First you need to have a MotherDuck account register MotherDuck is currently free to use, visit the Sign Up page, Choose a method you like to register an account. Then go to settings page to get your service token.
Enable duckdb_fdw
in geobase
In geobase go to Database > Extensions > duckdb_fdw
and toggle the switch to “Enable” the extension.
Create foreign data wrapper server
In geobase go to SQL Editor and run the following SQL to create a foreign server.
Note: Replace YOUR_MOTHERDUCK_TOKEN
in the SQL with the service token copied earlier.
-- Clean up (optional)
-- DROP EXTENSION if exists duckdb_fdw CASCADE;
-- CREATE EXTENSION IF NOT EXISTS duckdb_fdw; WITH SCHEMA extensions CASCADE;
-- Create the foreign server
DO $$
DECLARE
motherduck_token TEXT;
BEGIN
-- Assign the value of the configuration setting to the variable
motherduck_token := 'YOUR_MOTHERDUCK_TOKEN';
-- Check if the token matches the JWT pattern
IF NOT (motherduck_token ~ '^[a-zA-Z0-9_-]+\.[a-zA-Z0-9_-]+\.[a-zA-Z0-9_-]+$') THEN
RAISE EXCEPTION 'motherduck_token variable is not set. Please replace YOUR_MOTHERDUCK_TOKEN with a valid value';
END IF;
-- Create the foreign server using the token
EXECUTE format(
'CREATE SERVER duckdb_server FOREIGN DATA WRAPPER duckdb_fdw OPTIONS (database ''md:?motherduck_token=%s&saas_mode=true'')',
motherduck_token
);
END $$;
Woho! You have successfully created a foreign server for MotherDuck. Which means you can run queries on the MotherDuck from with-in geobase! 🚀
Run SQL on MotherDuck
Create a view for easy inspection of which databases and tables are in motherduck.
-- execute sql on duckdb server hosted by motherduck to create a view
SELECT duckdb_execute('duckdb_server',
'CREATE VIEW IF NOT EXISTS tables_duckdb AS SELECT * FROM information_schema.tables'
);
Now we can import the view we just created into geobase and query it.
-- import tables and views from motherduck public shcema into public schema on geobase
IMPORT FOREIGN SCHEMA public FROM SERVER duckdb_server INTO public;
-- query the view we just created on motherduck
SELECT * FROM tables_duckdb;
MotherDuck tables are now visible in geobase. 🎉
Import from other motherduck databases
TLD;R: Import tables from other databases in MotherDuck.

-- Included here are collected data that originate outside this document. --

import Summits.BirchSwinnertonDyer.BirchSwinnertonDyer.Theorems.TwoAdicConverseTwoTorsionIsogenyPairs
import Summits.BirchSwinnertonDyer.BirchSwinnertonDyer.Theorems.TwoAdicConverseGoodOrdinaryTwistFamily
import Summits.BirchSwinnertonDyer.BirchSwinnertonDyer.Theorems.TwoAdicConverseLambdaHalfDefs
import HarnessLib

/-!
# Route `TwoAdicConverse` (rung S3), item 19218: the (β) stratum keyed to the crux 19556's per-curve predicate
# `LambdaHalfAtTwo` — ONE `λ`-half per `ℤ/2`-linked pair, at the Prop-5.14 member or at the Prop-5.13 member

Cell `bsd-2adic`, seat `bsd-2adic-conv-1` (GEN 19).  THEOREMS ONLY; `--supports stmt-BirchSwinnertonDyer-19218`.
HONEST FRAMING: BSD is not proved by any of this; 19218 and 19556 stay OPEN; every binder below is either the
item-19167 PRINT constant `OrdConversePublishedInputsAtTwo` (modularity ∧ Kato 17.4 (1)(2)@2 ∧ Greenberg Thm. 4.1,
displayed by name) or the research predicate `LambdaHalfAtTwo` (= item 19556 at one curve).  PARTITION (D-0054):
none — RANK axis (S3) × stratum (β) at good-ordinary `2`.

Companion of `TwoAdicConverseTwoTorsionIsogenyPairs` (the pair (`W`, `W'`) linked by `C • W` normal form,
`C' • W' = (C • W).twoIsogenyCodomain` is an isogeny; «neither» is eliminated along it).  Here the converse is
read through conv-1's per-curve bridge `analyticRank_eq_zero_of_selmerCorank_eq_zero_of_lam_le` (p424885:
PUB + `λ_an ≤ λ_alg` at `W` ⟹ `corank_{ℤ₂} Sel_{2^∞}(W) = 0 ⇒ r_an(W) = 0`):

* §1 `rankZeroTwoConverseAt_of_pub_of_lambdaHalfAtTwo` — PUB + `LambdaHalfAtTwo W` ⟹ the converse at `W`;
  `rankZeroTwoConverseAt_both_of_lambdaHalfAtTwo_left/right` — on a `ℤ/2`-linked pair, the `λ`-half at EITHER
  member gives the converse at BOTH (the `λ`-half is itself an isogeny invariant, conv-1 GEN 3
  `lambdaHalfAtTwo_iff_of_isIsogenous`, but that is not even needed: the converse transports by
  `rankZeroTwoConverseAt_iff_of_twoTorsionPair`).
* §2 **The (β) piece of 19218 from PUB + the `λ`-half on the two Greenberg configurations**
  (`goodOrd_twoTorsion_rankZero_of_pub_of_lambdaHalf_mixed_ramifiedOdd`): `LambdaHalfAtTwo` for every non-CM
  good-ordinary curve carrying a Prop-5.14 point (M) and for every one carrying a Prop-5.13 point (R) suffices —
  exactly the per-configuration obligations of the crux 19556 on (β); the pen's idea `gv-mixed-descent-two`
  (Cruxes/OrdLambdaHalfAtTwo/Ideas) addresses (M) with EQUALITY `λ = Σ(N) − 2`; (R) (86 census classes) is the
  configuration where Greenberg's Prop. 5.14 is silent at every member of the pair.
* §3 19218 BY NAME (`goodOrdinaryRankZeroTwoConverse_of_kolyvaginAtTwo_of_lambdaHalf_configurations`): the
  Kolyvagin cone on the habitat (24622 V1′, 24623 V2♭, 24405, PRINT) + PUB 19167 + `λ`-half on (M) + `λ`-half on
  (R) + the two `E[2]`-irreducible slivers (γ₁), (γ₂) of conv-1 GEN 18.

References: Greenberg LNM 1716 §5 Props. 5.13–5.14 [GreenbergLNM1716]; Greenberg–Vatsal, Invent. Math. 142 (2000)
p. 4 [GreenbergVatsal2000]; Kato, Astérisque 295 Thm. 17.4 [Kato2004Asterisque]; W. Zhang 2014 Thm. 1.1 [WZhang2014].
-/

set_option linter.dupNamespace false  -- `BirchSwinnertonDyer.BirchSwinnertonDyer` is the sub's path (D-0017)
set_option autoImplicit false

noncomputable section

open scoped Classical
open CongruenceSubgroup WeierstrassCurve Literature Literature.NumberTheory.EllipticCurves
  Literature.NumberTheory.EllipticCurves.ModularForms
  Literature.NumberTheory.EllipticCurves.Rank1Residual
  Literature.NumberTheory.EllipticCurves.Greenberg1999
  Summit.BirchSwinnertonDyer.BirchSwinnertonDyer.Theses.TwoAdicConverse
  Summit.BirchSwinnertonDyer.BirchSwinnertonDyer.Theorems.TwoAdicKolyvaginRankZero
  Summit.BirchSwinnertonDyer.BirchSwinnertonDyer.Theorems.TwoAdicTwistConverse

namespace Summit.BirchSwinnertonDyer.BirchSwinnertonDyer.Theorems.TwoAdicOffHabitat

/-! ## §1 PUB + the `λ`-half at one curve ⟹ the converse there; on a pair, at both members -/

section One

variable {W W' : WeierstrassCurve ℚ} [W.IsElliptic] [W.IsGloballyMinimal] [W'.IsElliptic] [W'.IsGloballyMinimal]
  {C C' : VariableChange ℚ}

variable (W) in
/-- **PUB (item 19167) + `LambdaHalfAtTwo W` ⟹ the rank-`0` `2`-converse at `W`** (good ordinary at `2`): conv-1's
bridge `analyticRank_eq_zero_of_selmerCorank_eq_zero_of_lam_le` with the leaf's ordinary guard discharged by
`GoodOrd W 2`. [cite: GreenbergLNM1716, Thm. 4.1 (p. 102)] [cite: GreenbergVatsal2000, p. 4 (after Thm. (1.2))]
[cite: Kato2004Asterisque, Thm. 17.4 (1)(2) (p. 273)] -/
theorem rankZeroTwoConverseAt_of_pub_of_lambdaHalfAtTwo (hP : Literature.Uncategorized.OrdConversePublishedInputsAtTwo)
    (hgo : GoodOrd W 2) (hL : LambdaHalfAtTwo W) : W.selmerCorank 2 = 0 → W.analyticRank = 0 := by
  obtain ⟨hmod, h17, hGr⟩ := hP
  exact analyticRank_eq_zero_of_selmerCorank_eq_zero_of_lam_le W hmod (fun f => h17 W f) hGr hgo
    (fun κ γ hκ hγ hγ' _ f hf D => hL κ γ hκ hγ hγ' hgo f hf D)

omit [W'.IsGloballyMinimal] in
/-- **On a `ℤ/2`-linked pair, the `λ`-half at `W` gives the converse at BOTH members.**
[cite: GreenbergVatsal2000, p. 4 (after Thm. (1.2))] [cite: Knapp1993, Thm. 11.67] -/
theorem rankZeroTwoConverseAt_both_of_lambdaHalfAtTwo_left
    (hP : Literature.Uncategorized.OrdConversePublishedInputsAtTwo) (hgo : GoodOrd W 2) [(C • W).IsTwoTorsionNF]
    (hlink : C' • W' = (C • W).twoIsogenyCodomain) (hL : LambdaHalfAtTwo W) :
    (W.selmerCorank 2 = 0 → W.analyticRank = 0) ∧ (W'.selmerCorank 2 = 0 → W'.analyticRank = 0) :=
  ⟨rankZeroTwoConverseAt_of_pub_of_lambdaHalfAtTwo W hP hgo hL,
    (rankZeroTwoConverseAt_iff_of_twoTorsionPair hlink).mp
      (rankZeroTwoConverseAt_of_pub_of_lambdaHalfAtTwo W hP hgo hL)⟩

/-- **On a `ℤ/2`-linked pair, the `λ`-half at `W'` gives the converse at BOTH members.**
[cite: GreenbergVatsal2000, p. 4 (after Thm. (1.2))] [cite: Knapp1993, Thm. 11.67] -/
theorem rankZeroTwoConverseAt_both_of_lambdaHalfAtTwo_right
    (hP : Literature.Uncategorized.OrdConversePublishedInputsAtTwo) (hgo : GoodOrd W 2) [(C • W).IsTwoTorsionNF]
    (hlink : C' • W' = (C • W).twoIsogenyCodomain) (hL' : LambdaHalfAtTwo W') :
    (W.selmerCorank 2 = 0 → W.analyticRank = 0) ∧ (W'.selmerCorank 2 = 0 → W'.analyticRank = 0) :=
  have hgo' : GoodOrd W' 2 := (goodOrd_two_iff_of_twoTorsionPair hlink).mp hgo
  ⟨(rankZeroTwoConverseAt_iff_of_twoTorsionPair hlink).mpr
      (rankZeroTwoConverseAt_of_pub_of_lambdaHalfAtTwo W' hP hgo' hL'),
    rankZeroTwoConverseAt_of_pub_of_lambdaHalfAtTwo W' hP hgo' hL'⟩

end One

/-! ## §2 The (β) piece of 19218 from PUB + the `λ`-half on the two Greenberg configurations -/

/-- **Stratum (β) from PUB + `λ`-half on (M) mixed-point curves + `λ`-half on (R) ramified-odd-point curves.**
The «neither» configuration needs no `λ`-input of its own (`goodOrd_twoTorsion_rankZero_of_mixed_of_ramifiedOdd`).
[cite: GreenbergLNM1716, Props. 5.13–5.14 (chunks p0168–p0170)] [cite: GreenbergVatsal2000, p. 4 (after Thm. (1.2))] -/
theorem goodOrd_twoTorsion_rankZero_of_pub_of_lambdaHalf_mixed_ramifiedOdd
    (hP : Literature.Uncategorized.OrdConversePublishedInputsAtTwo)
    (hΛM : ∀ (W : WeierstrassCurve ℚ) [W.IsElliptic] [W.IsGloballyMinimal], ¬ W.HasCM → GoodOrd W 2 →
      (∃ x : ℚ, HasRationalTwoTorsionX W x ∧
        ((TwoTorsionRamifiedAtTwo x ∧ ¬ TwoTorsionOdd W x) ∨ (TwoTorsionOdd W x ∧ ¬ TwoTorsionRamifiedAtTwo x))) →
      LambdaHalfAtTwo W)
    (hΛR : ∀ (W : WeierstrassCurve ℚ) [W.IsElliptic] [W.IsGloballyMinimal], ¬ W.HasCM → GoodOrd W 2 →
      (∃ x : ℚ, HasRationalTwoTorsionX W x ∧ TwoTorsionRamifiedAtTwo x ∧ TwoTorsionOdd W x) →
      LambdaHalfAtTwo W) :
    ∀ (W : WeierstrassCurve ℚ) [W.IsElliptic] [W.IsGloballyMinimal], ¬ W.HasCM → GoodOrd W 2 →
      (∃ P : W.toAffine.Point, P ≠ 0 ∧ 2 • P = 0) → W.selmerCorank 2 = 0 → W.analyticRank = 0 :=
  goodOrd_twoTorsion_rankZero_of_mixed_of_ramifiedOdd
    (fun W _ _ hCM hgo hx => rankZeroTwoConverseAt_of_pub_of_lambdaHalfAtTwo W hP hgo (hΛM W hCM hgo hx))
    (fun W _ _ hCM hgo hx => rankZeroTwoConverseAt_of_pub_of_lambdaHalfAtTwo W hP hgo (hΛR W hCM hgo hx))

/-- **The off-big-image rank-`0` complement at a good ordinary `2`** from PUB + `λ`-half on (M) + `λ`-half on (R)
+ the two `E[2]`-irreducible slivers (γ₁) (`C₃` image) and (γ₂) (`ρ̄₂` onto, `-Δ ∈ ℚ^{×2}`).
[cite: GreenbergLNM1716, Props. 5.13–5.14 (chunks p0168–p0170)] [cite: DokchitserDokchitserMathZ2012, Theorem (1)–(3) and Lemma] -/
theorem goodOrd_offBigImage_rankZero_of_pub_of_lambdaHalf_configurations
    (hP : Literature.Uncategorized.OrdConversePublishedInputsAtTwo)
    (hΛM : ∀ (W : WeierstrassCurve ℚ) [W.IsElliptic] [W.IsGloballyMinimal], ¬ W.HasCM → GoodOrd W 2 →
      (∃ x : ℚ, HasRationalTwoTorsionX W x ∧
        ((TwoTorsionRamifiedAtTwo x ∧ ¬ TwoTorsionOdd W x) ∨ (TwoTorsionOdd W x ∧ ¬ TwoTorsionRamifiedAtTwo x))) →
      LambdaHalfAtTwo W)
    (hΛR : ∀ (W : WeierstrassCurve ℚ) [W.IsElliptic] [W.IsGloballyMinimal], ¬ W.HasCM → GoodOrd W 2 →
      (∃ x : ℚ, HasRationalTwoTorsionX W x ∧ TwoTorsionRamifiedAtTwo x ∧ TwoTorsionOdd W x) →
      LambdaHalfAtTwo W)
    (hγ₁ : ∀ (W : WeierstrassCurve ℚ) [W.IsElliptic] [W.IsGloballyMinimal], ¬ W.HasCM → GoodOrd W 2 →
      (∀ P : W.toAffine.Point, 2 • P = 0 → P = 0) → IsSquare W.Δ →
      W.selmerCorank 2 = 0 → W.analyticRank = 0)
    (hγ₂ : ∀ (W : WeierstrassCurve ℚ) [W.IsElliptic] [W.IsGloballyMinimal], ¬ W.HasCM → GoodOrd W 2 →
      W.HasSurjectiveModNGaloisRep 2 → IsSquare (-W.Δ) →
      W.selmerCorank 2 = 0 → W.analyticRank = 0) :
    ∀ (W : WeierstrassCurve ℚ) [W.IsElliptic] [W.IsGloballyMinimal], ¬ W.HasCM → GoodOrd W 2 →
      ¬ (∀ m : ℕ, W.HasSurjectiveModNGaloisRep (2 ^ m : ℕ)) →
      W.selmerCorank 2 = 0 → W.analyticRank = 0 :=
  goodOrd_offBigImage_rankZero_of_three_strata
    (goodOrd_twoTorsion_rankZero_of_pub_of_lambdaHalf_mixed_ramifiedOdd hP hΛM hΛR) hγ₁ hγ₂

/-! ## §3 Item 19218 BY NAME -/

/-- **Item 19218 `GoodOrdinaryRankZeroTwoConverse` BY NAME** from: the Kolyvagin cone on the habitat (V1′ 24622,
V2♭ 24623, 24405, PRINT; conv-1 GEN 17 p607060), PUB 19167, the crux 19556's predicate `LambdaHalfAtTwo` on the
(M) mixed and (R) ramified-odd configurations of stratum (β), and the slivers (γ₁), (γ₂).  The route decl, fully
qualified; conditional on every displayed binder. [cite: WZhang2014, Thm. 1.1 (shape at p ≥ 5)]
[cite: GreenbergVatsal2000, p. 4 (after Thm. (1.2))] [cite: GreenbergLNM1716, Props. 5.13–5.14 (chunks p0168–p0170)] -/
theorem goodOrdinaryRankZeroTwoConverse_of_kolyvaginAtTwo_of_lambdaHalf_configurations
    (hV1 : KolyvaginNonvanishingAtTwoFrame) (hV2 : KolyvaginCorankLowerBoundAtTwo)
    (hT : NoTwoTorsionOverK)
    (hmod : exists_isNewformOf)
    (hBFH : bumpFriedbergHoffstein_exists_heegnerField_split_twist_simpleZero)
    (hpar : ∀ (V : WeierstrassCurve ℚ) [V.IsElliptic], p_parity V 2)
    (hGZK : rank_eq_analyticRank_of_analyticRank_le_one)
    (hE : WeierstrassCurve.hasEntireLFunction_rat)
    (hGZ : ∀ (V : WeierstrassCurve ℚ) (N : ℕ) [NeZero N] (K : Type) [Field K] [NumberField K],
      analyticRankEK_eq_one_iff_heegner_nonTorsion V N K)
    (hrec : ∀ (N : ℕ) [NeZero N] (V : WeierstrassCurve ℚ) (K : Type) [Field K] [NumberField K],
      heegnerPointOfConductor_one_galoisConj N V K)
    (hP : Literature.Uncategorized.OrdConversePublishedInputsAtTwo)
    (hΛM : ∀ (W : WeierstrassCurve ℚ) [W.IsElliptic] [W.IsGloballyMinimal], ¬ W.HasCM → GoodOrd W 2 →
      (∃ x : ℚ, HasRationalTwoTorsionX W x ∧
        ((TwoTorsionRamifiedAtTwo x ∧ ¬ TwoTorsionOdd W x) ∨ (TwoTorsionOdd W x ∧ ¬ TwoTorsionRamifiedAtTwo x))) →
      LambdaHalfAtTwo W)
    (hΛR : ∀ (W : WeierstrassCurve ℚ) [W.IsElliptic] [W.IsGloballyMinimal], ¬ W.HasCM → GoodOrd W 2 →
      (∃ x : ℚ, HasRationalTwoTorsionX W x ∧ TwoTorsionRamifiedAtTwo x ∧ TwoTorsionOdd W x) →
      LambdaHalfAtTwo W)
    (hγ₁ : ∀ (W : WeierstrassCurve ℚ) [W.IsElliptic] [W.IsGloballyMinimal], ¬ W.HasCM → GoodOrd W 2 →
      (∀ P : W.toAffine.Point, 2 • P = 0 → P = 0) → IsSquare W.Δ →
      W.selmerCorank 2 = 0 → W.analyticRank = 0)
    (hγ₂ : ∀ (W : WeierstrassCurve ℚ) [W.IsElliptic] [W.IsGloballyMinimal], ¬ W.HasCM → GoodOrd W 2 →
      W.HasSurjectiveModNGaloisRep 2 → IsSquare (-W.Δ) →
      W.selmerCorank 2 = 0 → W.analyticRank = 0) :
    Summit.BirchSwinnertonDyer.BirchSwinnertonDyer.Theses.TwoAdicConverse.GoodOrdinaryRankZeroTwoConverse :=
  goodOrdinaryRankZeroTwoConverse_of_kolyvaginAtTwo_of_three_strata hV1 hV2 hT hmod hBFH hpar hGZK hE hGZ
    hrec (goodOrd_twoTorsion_rankZero_of_pub_of_lambdaHalf_mixed_ramifiedOdd hP hΛM hΛR) hγ₁ hγ₂

end Summit.BirchSwinnertonDyer.BirchSwinnertonDyer.Theorems.TwoAdicOffHabitat

end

MotherDuck comes preloaded with some sample data. This is stored in the sample_data
database. Suppose now I want to import all tables in the database sample_data
in MotherDuck to geobase. For this we need to update the search path to include the sample_data
database and the we can import the tables from the sample_data
database which are in various schemas.
-- on motherduck set the search path to the schema you want to import
SELECT duckdb_execute('duckdb_server','set search_path TO ''sample_data,my_db'';');
--
IMPORT FOREIGN SCHEMA nyc FROM SERVER DuckDB_server INTO public;
IMPORT FOREIGN SCHEMA hn FROM SERVER DuckDB_server INTO public;
IMPORT FOREIGN SCHEMA who FROM SERVER DuckDB_server INTO public;
SELECT * FROM information_schema.tables WHERE table_schema='public' AND table_type='FOREIGN';
Here the sample_data
and my_db
are the schema names in the MotherDuck database.

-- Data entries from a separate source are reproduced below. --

import Literature.MathematicalPhysics.QuantumFieldTheory.Balaban1983to89.B9Eq368RLipschitzTowerTwoBackgrounds
import Literature.MathematicalPhysics.QuantumFieldTheory.Balaban1983to89.B9Eq315QTowerFlat

/-!
# `Balaban1983to89.B9Eq368RLipschitzTowerFlat` — T. Bałaban, *Propagators for lattice gauge theories in a background field*, Commun. Math. Phys.
# **99** (1985) 389–434 [Balaban1985BackgroundPropagators] (3.68) p. 404 with (3.25)–(3.26) p. 395 and (3.15) p. 393: AT `k` LEVELS AND A FIXED LATTICE,
# PRINT's PROJECTION `R_k(U)` ONTO `Δ_U N(Q′_k(U))` IS `O(ε̄)`-CLOSE TO THE FLAT ONE `R_k(1)` ON THE SMALL FIELDS — `‖R_k(U)z − R_k(1)z‖ ≤ C_R·ε̄·‖z‖`:
# the one-background reading (`U′ := 1`) of this lineage's two-background tower letter `B9Eq368RLipschitzTowerTwoBackgrounds.exists_RofUk_sub_RofUk_linear`
# — the `R`-slot (`hR : ‖(R_{n+1}(U) − R_{n+1}(1))y‖ ≤ C_R·ε̄·‖y‖`) displayed by the NE9 owner's k-level scaled small-field coercivity
# (`B9Thm311SmallFieldCoercivityTowerScaled`, t4-ne9-p1 gen 84 INTENT-5; WANTED (R-flat-k), journal `CLAIMS.log` l.46532)

statement-level skeleton of published theorems with citation tags; proofs where landed; nothing here is a claim about the Yang–Mills mass gap

PDF held: `paper:balaban1985-cmp99-background-propagators` (journal page = PDF page + 388); pp. 395, 404 through the verbatim quotations of
`B9Eq368RLipschitz` (NE9 owner gen 81) and `B9Eq368RLipschitzTowerTwoBackgrounds` (this lineage gen 74).

CITATION HEADER (lean-in-tree rule 2026-08-18).  Audit cell `pub-balaban`, sub-cell `t4`, NE9 crux team (2): LEAF PROVER 04
(`b2b-balaban-t4-ne9-formalise-leaf-04` gen 74) — TOWER-SPECIES-PLAN §2 (e); a corollary asked for by the row owner (W-7 l.46532).

THE PRINT (as quoted in `B9Eq368RLipschitz`).  p. 404, (3.68): *«R(U) the orthogonal projection onto Δ_U N(Q′(U))»*; p. 395, (3.25)–(3.26): the gauge-fixed
operator `Δ_a(U) = Δ(U) + DR(U)D* + aQ*(U)Q(U)` with print's `k`-level composite `Q` of (3.15) and `Q′` of (3.19).

WHAT IS PROVED (sorry-free; no `Prop` placeholder; no inequality of the paper asserted).
* **`exists_RofUk_sub_flat_linear`** — `∃ C_R ε_R > 0 ∀ U : Bond d (towerP L m (n+1)) → 𝔸ˣ` with `U(b) ∈ U1`, `‖U(b) − 1‖ ≤ ε̄ ≤ ε_R`, `hRS`, and the level
  letters `UlevOf L m (n+1) U j b ∈ U1`, `‖UlevOf L m (n+1) U j b − 1‖ ≤ ε̄` (DISPLAYED, as everywhere in the chain): `∀ z`,
  `‖RofUk L m n φ η U z − RofUk L m n φ η 1 z‖ ≤ C_R·ε̄·‖z‖` — `exists_RofUk_sub_RofUk_linear` at `U′ := 1`, `δ := ε̄`: the flat background's bonds
  are `1 ∈ U1` at distance `0 ≤ ε̄` from `1` and `ε̄` from `U`, its transport is self-adjoint (`hRS_one`), its level averages are `1`
  (`B9Eq315QTowerFlat.UlevOf_one`).  SAME constants `C_R = 64|η|⁻²dK_R(1 + 2C_SC_ρ)∕μ + 1`, `ε_R` as the two-background letter (honest: `η`-, `μ`-,
  volume- and level-number-dependent, per lattice).
MODEL / HONEST SCOPE.  [folklore] specialisation of a landed letter; finite lattice, fixed number of levels; NOT print's analytic `R(U′U)`, NOT uniformity;
NOT summit progress (cell pub-balaban: NE9 NOT PRINTED ∕ NOT PROVED; spine PROVED 0∕9; rung (B)+1 finite T⁴ — NOT infinite volume, NOT mass gap, NOT
BetaPertH, NOT Clay).  NEW file importing `B9Eq368RLipschitzTowerTwoBackgrounds` + `B9Eq315QTowerFlat`; nothing else modified.  Net new unproved facts: 0.
-/

noncomputable section

open scoped InnerProductSpace ComplexConjugate

namespace Literature.MathematicalPhysics.QuantumFieldTheory.Balaban1983to89.B9Eq368RLipschitzTowerFlat

open B9SectCLatticeCarrier (Bond)
open B7Prop1Explicit (U1)
open B11Eq103H1Complex (SiteL2K)
open B9Eq310HessianOperator (adTransportW)
open B9Eq315QTower (towerP UlevOf)
open B9Eq315QTowerFlat (UlevOf_one)
open B9Eq326OperatorTower (RofUk)
open B9Eq384RemainderLetters (hRS_one)
open B9Eq368RLipschitzTowerTwoBackgrounds (exists_RofUk_sub_RofUk_linear)

variable {d : ℕ} (L : ℕ) [NeZero L] (m : Fin d → ℕ) [∀ i, NeZero (m i)] (n : ℕ)
  {𝔸 : Type*} [NormedRing 𝔸] [NormedAlgebra ℂ 𝔸] [CompleteSpace 𝔸] [NormOneClass 𝔸]
  {W : Type*} [NormedAddCommGroup W] [InnerProductSpace ℂ W] [FiniteDimensional ℂ W] (φ : W ≃ₗ[ℂ] 𝔸) {c₀ : ℝ} [Fact (0 < c₀)]

/-- **`‖R_k(U)z − R_k(1)z‖ ≤ C_R·ε̄·‖z‖` ON THE SMALL FIELDS OF A FIXED LATTICE** (bonds and level averages `U1`-valued and `ε̄`-close to `1`,
`ε̄ ≤ ε_R`, `hRS`): the two-background tower letter `exists_RofUk_sub_RofUk_linear` read at `U′ := 1`, `δ := ε̄` — the `R`-slot of the owner's
k-level scaled small-field coercivity. [cite: Balaban1985BackgroundPropagators, (3.68) p.404, (3.25)–(3.26) p.395, (3.15) p.393] -/
theorem exists_RofUk_sub_flat_linear {η : ℝ} (hη : η ≠ 0) {Mφ Mφ' : ℝ} (hMφ : 0 ≤ Mφ) (hMφ' : 0 ≤ Mφ')
    (hφ : ∀ w, ‖φ w‖ ≤ Mφ * ‖w‖) (hφ' : ∀ X, ‖φ.symm X‖ ≤ Mφ' * ‖X‖) :
    ∃ CR εR : ℝ, 0 < CR ∧ 0 < εR ∧ ∀ (U : Bond d (towerP L m (n + 1)) → 𝔸ˣ) {ε : ℝ}, 0 ≤ ε → ε ≤ εR →
      (∀ b, U b ∈ U1 𝔸) → (∀ b, ‖(U b : 𝔸) - 1‖ ≤ ε) →
      (∀ (b : Bond d (towerP L m (n + 1))) (v u : W), ⟪adTransportW φ U b v, u⟫_ℂ = ⟪v, adTransportW φ (fun b => (U b)⁻¹) b u⟫_ℂ) →
      (∀ (j : ℕ) (b : Bond d (towerP L m (j + 1))), UlevOf L m (n + 1) U j b ∈ U1 𝔸) →
      (∀ (j : ℕ) (b : Bond d (towerP L m (j + 1))), ‖((UlevOf L m (n + 1) U j b : 𝔸ˣ) : 𝔸) - 1‖ ≤ ε) →
      ∀ z : SiteL2K ℂ d (towerP L m (n + 1)) c₀ W,
        ‖RofUk L m n φ η U z - RofUk L m n φ η (fun _ : Bond d (towerP L m (n + 1)) => (1 : 𝔸ˣ)) z‖ ≤ CR * ε * ‖z‖ := by
  obtain ⟨CR, εR, hCR, hεR, H⟩ := exists_RofUk_sub_RofUk_linear L m n φ (c₀ := c₀) hη hMφ hMφ' hφ hφ'
  refine ⟨CR, εR, hCR, hεR, fun U ε hε hεR hUb hUε hRS hLb hLε z => ?_⟩
  -- the flat background's letters: bonds `1 ∈ U1`, `‖1 − 1‖ = 0`, `‖U(b) − 1‖ ≤ ε̄`, self-adjoint transport, level averages `= 1`
  have h1b : ∀ b : Bond d (towerP L m (n + 1)), (fun _ : Bond d (towerP L m (n + 1)) => (1 : 𝔸ˣ)) b ∈ U1 𝔸 := fun _ => one_mem _
  have h1ε : ∀ b : Bond d (towerP L m (n + 1)), ‖(((fun _ : Bond d (towerP L m (n + 1)) => (1 : 𝔸ˣ)) b : 𝔸ˣ) : 𝔸) - 1‖ ≤ ε := fun _ => by
    rw [Units.val_one, sub_self, norm_zero]; exact hε
  have hU1ε : ∀ b : Bond d (towerP L m (n + 1)), ‖(U b : 𝔸) - (((fun _ : Bond d (towerP L m (n + 1)) => (1 : 𝔸ˣ)) b : 𝔸ˣ) : 𝔸)‖ ≤ ε :=
    fun b => by rw [Units.val_one]; exact hUε b
  have hRS1 : ∀ (b : Bond d (towerP L m (n + 1))) (v u : W), ⟪adTransportW φ (fun _ : Bond d (towerP L m (n + 1)) => (1 : 𝔸ˣ)) b v, u⟫_ℂ =
      ⟪v, adTransportW φ (fun b => ((fun _ : Bond d (towerP L m (n + 1)) => (1 : 𝔸ˣ)) b)⁻¹) b u⟫_ℂ := fun b v u => hRS_one L (towerP L m n) φ b v u
  have hL1b : ∀ (j : ℕ) (b : Bond d (towerP L m (j + 1))), UlevOf L m (n + 1) (fun _ : Bond d (towerP L m (n + 1)) => (1 : 𝔸ˣ)) j b ∈ U1 𝔸 :=
    fun j b => by rw [UlevOf_one]; exact one_mem _
  have hL1ε : ∀ (j : ℕ) (b : Bond d (towerP L m (j + 1))), ‖((UlevOf L m (n + 1) (fun _ : Bond d (towerP L m (n + 1)) => (1 : 𝔸ˣ)) j b : 𝔸ˣ) : 𝔸) - 1‖ ≤ ε :=
    fun j b => by rw [UlevOf_one, Units.val_one, sub_self, norm_zero]; exact hε
  have hLL1 : ∀ (j : ℕ) (b : Bond d (towerP L m (j + 1))),
      ‖((UlevOf L m (n + 1) U j b : 𝔸ˣ) : 𝔸) - ((UlevOf L m (n + 1) (fun _ : Bond d (towerP L m (n + 1)) => (1 : 𝔸ˣ)) j b : 𝔸ˣ) : 𝔸)‖ ≤ ε :=
    fun j b => by rw [UlevOf_one, Units.val_one]; exact hLε j b
  exact H U (fun _ => 1) hε hεR hε hUb h1b hUε h1ε hU1ε hRS hRS1 hLb hL1b hLε hL1ε hLL1 z

end Literature.MathematicalPhysics.QuantumFieldTheory.Balaban1983to89.B9Eq368RLipschitzTowerFlat

end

Next let’s query the data in the hacker_news
schema.
SELECT
domain,
count(*) AS count
FROM (
SELECT
(regexp_matches(url, 'http[s]?://([^/]+)/'))[1] AS domain
FROM hacker_news
WHERE url IS NOT NULL
) subquery
WHERE domain != ''
GROUP BY domain
ORDER BY count DESC
LIMIT 20;
Note: PostgreSQL does not have a regexp_extract
function and needs to be replaced by regexp_matches
.
Upload data to MotherDuck
We are going to upload the chicago_crime_dataset_pa.parquet
table to MotherDuck. File can be downloaded from here.
For this on the MotherDuck UI, click on the ADD FILES
button to upload a new dataset. This will create a cell with SQL to import the dataset. Run the cell to import the dataset.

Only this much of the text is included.